• AIM OF THE TASK: Restate word for word the lines of the material below, from the line with "3.12, Cor. 3.15" to the line with "is the model", both lines included, and no others.

• EXCERPTED DATA:
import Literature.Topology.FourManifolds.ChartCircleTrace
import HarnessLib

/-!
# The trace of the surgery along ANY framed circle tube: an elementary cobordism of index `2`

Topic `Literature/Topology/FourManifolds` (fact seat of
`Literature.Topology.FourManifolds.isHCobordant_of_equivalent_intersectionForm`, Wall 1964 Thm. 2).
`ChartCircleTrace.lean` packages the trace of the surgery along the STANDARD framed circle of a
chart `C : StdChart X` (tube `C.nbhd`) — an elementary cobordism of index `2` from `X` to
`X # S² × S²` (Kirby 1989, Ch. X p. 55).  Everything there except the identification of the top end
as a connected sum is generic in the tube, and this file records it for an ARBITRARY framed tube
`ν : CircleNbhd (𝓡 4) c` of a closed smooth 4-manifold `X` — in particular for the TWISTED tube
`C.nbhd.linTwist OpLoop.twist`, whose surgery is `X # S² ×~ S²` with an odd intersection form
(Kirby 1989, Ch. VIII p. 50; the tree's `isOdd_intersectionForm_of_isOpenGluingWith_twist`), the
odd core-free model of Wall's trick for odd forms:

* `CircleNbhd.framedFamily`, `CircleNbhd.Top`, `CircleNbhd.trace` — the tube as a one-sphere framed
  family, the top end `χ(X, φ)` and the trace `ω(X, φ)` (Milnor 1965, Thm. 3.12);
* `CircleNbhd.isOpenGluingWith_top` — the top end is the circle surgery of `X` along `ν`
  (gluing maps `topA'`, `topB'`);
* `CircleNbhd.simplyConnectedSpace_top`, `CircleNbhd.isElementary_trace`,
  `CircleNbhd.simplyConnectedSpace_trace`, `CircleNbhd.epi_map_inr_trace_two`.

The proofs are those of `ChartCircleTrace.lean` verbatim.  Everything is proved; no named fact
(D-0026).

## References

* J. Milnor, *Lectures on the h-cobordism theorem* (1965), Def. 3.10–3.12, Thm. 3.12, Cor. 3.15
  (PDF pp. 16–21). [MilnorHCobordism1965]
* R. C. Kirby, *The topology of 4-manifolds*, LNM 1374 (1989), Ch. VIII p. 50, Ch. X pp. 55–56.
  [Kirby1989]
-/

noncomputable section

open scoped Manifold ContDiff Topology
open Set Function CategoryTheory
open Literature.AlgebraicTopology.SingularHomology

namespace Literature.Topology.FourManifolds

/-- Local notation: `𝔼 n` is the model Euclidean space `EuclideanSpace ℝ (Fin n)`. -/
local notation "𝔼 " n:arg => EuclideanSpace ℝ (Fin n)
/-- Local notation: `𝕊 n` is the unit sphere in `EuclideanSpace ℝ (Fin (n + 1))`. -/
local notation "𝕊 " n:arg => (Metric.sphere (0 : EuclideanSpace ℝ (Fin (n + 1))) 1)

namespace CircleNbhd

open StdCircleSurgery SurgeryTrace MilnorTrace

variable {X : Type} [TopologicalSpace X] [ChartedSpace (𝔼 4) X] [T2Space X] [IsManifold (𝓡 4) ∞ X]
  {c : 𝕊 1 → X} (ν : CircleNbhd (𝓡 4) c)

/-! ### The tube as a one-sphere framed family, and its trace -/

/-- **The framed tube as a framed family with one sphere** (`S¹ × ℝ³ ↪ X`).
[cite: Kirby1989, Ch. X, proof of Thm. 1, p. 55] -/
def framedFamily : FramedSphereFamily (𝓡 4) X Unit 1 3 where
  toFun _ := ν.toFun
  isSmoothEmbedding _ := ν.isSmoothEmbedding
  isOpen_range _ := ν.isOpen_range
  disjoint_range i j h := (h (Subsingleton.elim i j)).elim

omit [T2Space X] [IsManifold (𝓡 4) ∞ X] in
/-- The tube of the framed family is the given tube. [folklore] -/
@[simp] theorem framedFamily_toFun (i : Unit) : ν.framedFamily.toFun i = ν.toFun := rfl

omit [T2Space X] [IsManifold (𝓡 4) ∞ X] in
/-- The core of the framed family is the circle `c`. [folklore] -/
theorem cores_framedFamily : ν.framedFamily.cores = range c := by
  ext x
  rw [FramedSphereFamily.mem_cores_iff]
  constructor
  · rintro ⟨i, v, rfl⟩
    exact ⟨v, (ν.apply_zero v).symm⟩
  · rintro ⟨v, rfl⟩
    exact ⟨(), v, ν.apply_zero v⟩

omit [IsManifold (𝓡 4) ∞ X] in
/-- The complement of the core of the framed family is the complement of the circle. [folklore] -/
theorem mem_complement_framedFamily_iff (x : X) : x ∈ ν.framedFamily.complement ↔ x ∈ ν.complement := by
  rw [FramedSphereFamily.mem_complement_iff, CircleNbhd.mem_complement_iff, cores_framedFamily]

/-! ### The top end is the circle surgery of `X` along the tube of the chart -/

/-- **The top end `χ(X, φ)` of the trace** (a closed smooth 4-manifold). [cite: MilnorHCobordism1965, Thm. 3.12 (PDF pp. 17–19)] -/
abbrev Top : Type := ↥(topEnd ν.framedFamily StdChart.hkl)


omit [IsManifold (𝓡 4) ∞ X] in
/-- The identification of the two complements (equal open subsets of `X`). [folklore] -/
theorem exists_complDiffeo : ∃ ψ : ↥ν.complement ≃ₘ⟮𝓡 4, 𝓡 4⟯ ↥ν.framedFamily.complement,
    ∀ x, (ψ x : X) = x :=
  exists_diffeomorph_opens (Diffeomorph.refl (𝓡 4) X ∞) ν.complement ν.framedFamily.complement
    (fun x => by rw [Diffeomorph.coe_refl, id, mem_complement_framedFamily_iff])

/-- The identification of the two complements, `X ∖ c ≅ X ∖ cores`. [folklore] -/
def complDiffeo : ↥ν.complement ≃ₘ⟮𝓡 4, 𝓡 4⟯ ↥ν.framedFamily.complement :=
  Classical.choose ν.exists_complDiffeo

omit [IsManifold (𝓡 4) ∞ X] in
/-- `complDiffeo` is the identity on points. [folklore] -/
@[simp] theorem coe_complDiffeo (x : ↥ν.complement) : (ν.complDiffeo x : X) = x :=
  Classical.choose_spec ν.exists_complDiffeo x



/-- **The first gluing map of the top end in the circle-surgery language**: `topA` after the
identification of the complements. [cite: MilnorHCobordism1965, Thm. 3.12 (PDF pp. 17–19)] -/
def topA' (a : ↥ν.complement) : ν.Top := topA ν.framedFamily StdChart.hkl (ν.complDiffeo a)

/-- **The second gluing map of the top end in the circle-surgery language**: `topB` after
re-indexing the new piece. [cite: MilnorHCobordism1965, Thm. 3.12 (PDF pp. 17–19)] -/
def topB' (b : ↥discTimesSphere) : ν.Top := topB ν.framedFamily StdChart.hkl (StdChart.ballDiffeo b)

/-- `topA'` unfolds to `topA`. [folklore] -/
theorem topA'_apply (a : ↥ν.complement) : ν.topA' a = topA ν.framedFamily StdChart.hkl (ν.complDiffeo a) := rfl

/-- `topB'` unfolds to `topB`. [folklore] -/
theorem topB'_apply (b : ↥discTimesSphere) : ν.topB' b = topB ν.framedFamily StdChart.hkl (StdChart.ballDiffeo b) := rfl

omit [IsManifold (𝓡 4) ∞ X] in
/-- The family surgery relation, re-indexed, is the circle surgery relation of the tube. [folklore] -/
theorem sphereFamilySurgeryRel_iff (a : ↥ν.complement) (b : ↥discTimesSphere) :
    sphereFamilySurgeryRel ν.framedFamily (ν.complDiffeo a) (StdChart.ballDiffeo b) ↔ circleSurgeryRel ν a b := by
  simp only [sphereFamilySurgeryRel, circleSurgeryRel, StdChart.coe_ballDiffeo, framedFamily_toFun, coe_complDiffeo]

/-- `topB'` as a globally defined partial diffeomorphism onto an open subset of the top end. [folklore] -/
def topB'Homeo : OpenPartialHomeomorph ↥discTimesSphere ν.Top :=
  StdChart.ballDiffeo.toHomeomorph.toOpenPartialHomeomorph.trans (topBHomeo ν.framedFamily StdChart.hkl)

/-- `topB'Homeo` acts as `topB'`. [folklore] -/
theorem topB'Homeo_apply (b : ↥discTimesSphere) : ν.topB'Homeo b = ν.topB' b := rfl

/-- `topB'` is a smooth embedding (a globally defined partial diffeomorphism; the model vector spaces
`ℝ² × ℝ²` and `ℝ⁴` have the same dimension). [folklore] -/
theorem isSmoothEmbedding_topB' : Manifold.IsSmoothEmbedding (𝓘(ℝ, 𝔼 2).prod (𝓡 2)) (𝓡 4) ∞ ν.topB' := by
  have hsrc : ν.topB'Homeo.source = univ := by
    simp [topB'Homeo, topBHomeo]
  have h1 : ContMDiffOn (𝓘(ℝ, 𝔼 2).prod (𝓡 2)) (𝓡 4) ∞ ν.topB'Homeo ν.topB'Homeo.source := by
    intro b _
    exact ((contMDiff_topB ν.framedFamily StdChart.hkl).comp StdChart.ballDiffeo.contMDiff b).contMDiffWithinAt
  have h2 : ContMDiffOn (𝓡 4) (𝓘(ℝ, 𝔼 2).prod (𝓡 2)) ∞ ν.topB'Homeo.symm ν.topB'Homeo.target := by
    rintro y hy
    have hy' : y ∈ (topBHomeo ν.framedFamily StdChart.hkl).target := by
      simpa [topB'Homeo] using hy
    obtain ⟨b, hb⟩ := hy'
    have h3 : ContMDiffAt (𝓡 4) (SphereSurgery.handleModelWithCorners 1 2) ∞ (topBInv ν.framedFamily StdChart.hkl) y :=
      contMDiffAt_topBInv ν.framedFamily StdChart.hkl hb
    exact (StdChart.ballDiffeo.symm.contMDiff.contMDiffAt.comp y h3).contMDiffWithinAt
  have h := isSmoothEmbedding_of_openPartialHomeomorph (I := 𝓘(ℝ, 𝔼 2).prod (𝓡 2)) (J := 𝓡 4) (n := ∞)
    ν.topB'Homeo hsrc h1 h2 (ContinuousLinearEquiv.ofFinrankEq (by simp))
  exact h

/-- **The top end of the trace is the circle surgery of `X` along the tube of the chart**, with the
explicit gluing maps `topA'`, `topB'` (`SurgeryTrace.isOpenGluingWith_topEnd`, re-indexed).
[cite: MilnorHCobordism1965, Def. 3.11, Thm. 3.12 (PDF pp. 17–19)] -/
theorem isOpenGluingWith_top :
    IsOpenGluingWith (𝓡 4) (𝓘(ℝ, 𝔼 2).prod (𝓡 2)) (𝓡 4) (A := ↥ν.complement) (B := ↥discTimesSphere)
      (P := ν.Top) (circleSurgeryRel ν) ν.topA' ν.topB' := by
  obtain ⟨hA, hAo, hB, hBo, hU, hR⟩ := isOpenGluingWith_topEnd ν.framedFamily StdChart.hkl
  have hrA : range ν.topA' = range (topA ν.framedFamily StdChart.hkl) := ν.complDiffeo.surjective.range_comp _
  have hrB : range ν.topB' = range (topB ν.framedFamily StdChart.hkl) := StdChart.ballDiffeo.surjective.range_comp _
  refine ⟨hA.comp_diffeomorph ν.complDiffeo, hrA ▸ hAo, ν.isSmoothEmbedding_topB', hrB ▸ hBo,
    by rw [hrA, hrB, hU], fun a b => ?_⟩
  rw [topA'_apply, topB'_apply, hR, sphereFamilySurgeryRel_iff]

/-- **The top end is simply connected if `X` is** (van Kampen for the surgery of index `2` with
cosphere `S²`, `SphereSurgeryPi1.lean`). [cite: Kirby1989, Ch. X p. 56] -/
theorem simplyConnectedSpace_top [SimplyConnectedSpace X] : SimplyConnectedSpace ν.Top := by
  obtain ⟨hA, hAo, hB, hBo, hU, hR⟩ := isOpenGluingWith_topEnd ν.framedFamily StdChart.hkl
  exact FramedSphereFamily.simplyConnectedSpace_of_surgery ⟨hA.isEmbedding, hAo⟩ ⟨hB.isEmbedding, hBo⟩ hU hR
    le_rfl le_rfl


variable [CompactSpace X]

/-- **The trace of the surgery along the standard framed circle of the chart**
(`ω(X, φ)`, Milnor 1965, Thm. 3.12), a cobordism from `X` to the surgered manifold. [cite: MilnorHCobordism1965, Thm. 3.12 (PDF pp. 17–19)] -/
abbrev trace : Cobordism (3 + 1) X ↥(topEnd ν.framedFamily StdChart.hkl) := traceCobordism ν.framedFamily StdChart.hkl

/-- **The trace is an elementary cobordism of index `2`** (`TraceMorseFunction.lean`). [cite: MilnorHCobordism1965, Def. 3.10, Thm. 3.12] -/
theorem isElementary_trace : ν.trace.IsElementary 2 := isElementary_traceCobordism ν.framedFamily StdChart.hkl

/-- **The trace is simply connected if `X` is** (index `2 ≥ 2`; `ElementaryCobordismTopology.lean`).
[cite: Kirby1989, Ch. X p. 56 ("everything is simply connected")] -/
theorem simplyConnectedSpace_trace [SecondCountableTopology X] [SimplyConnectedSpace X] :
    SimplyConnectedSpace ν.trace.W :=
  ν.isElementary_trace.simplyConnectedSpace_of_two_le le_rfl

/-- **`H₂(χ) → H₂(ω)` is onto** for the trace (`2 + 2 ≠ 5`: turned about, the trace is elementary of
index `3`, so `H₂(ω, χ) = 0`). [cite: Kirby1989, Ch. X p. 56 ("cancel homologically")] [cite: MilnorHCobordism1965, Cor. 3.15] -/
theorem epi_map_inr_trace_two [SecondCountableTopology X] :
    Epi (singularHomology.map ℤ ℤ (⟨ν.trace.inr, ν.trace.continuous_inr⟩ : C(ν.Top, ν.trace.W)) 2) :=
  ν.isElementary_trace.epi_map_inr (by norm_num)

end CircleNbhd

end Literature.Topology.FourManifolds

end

• REPLY:
* J. Milnor, *Lectures on the h-cobordism theorem* (1965), Def. 3.10–3.12, Thm. 3.12, Cor. 3.15
  (PDF pp. 16–21). [MilnorHCobordism1965]
* R. C. Kirby, *The topology of 4-manifolds*, LNM 1374 (1989), Ch. VIII p. 50, Ch. X pp. 55–56.
  [Kirby1989]
-/

noncomputable section

open scoped Manifold ContDiff Topology
open Set Function CategoryTheory
open Literature.AlgebraicTopology.SingularHomology

namespace Literature.Topology.FourManifolds

/-- Local notation: `𝔼 n` is the model Euclidean space `EuclideanSpace ℝ (Fin n)`. -/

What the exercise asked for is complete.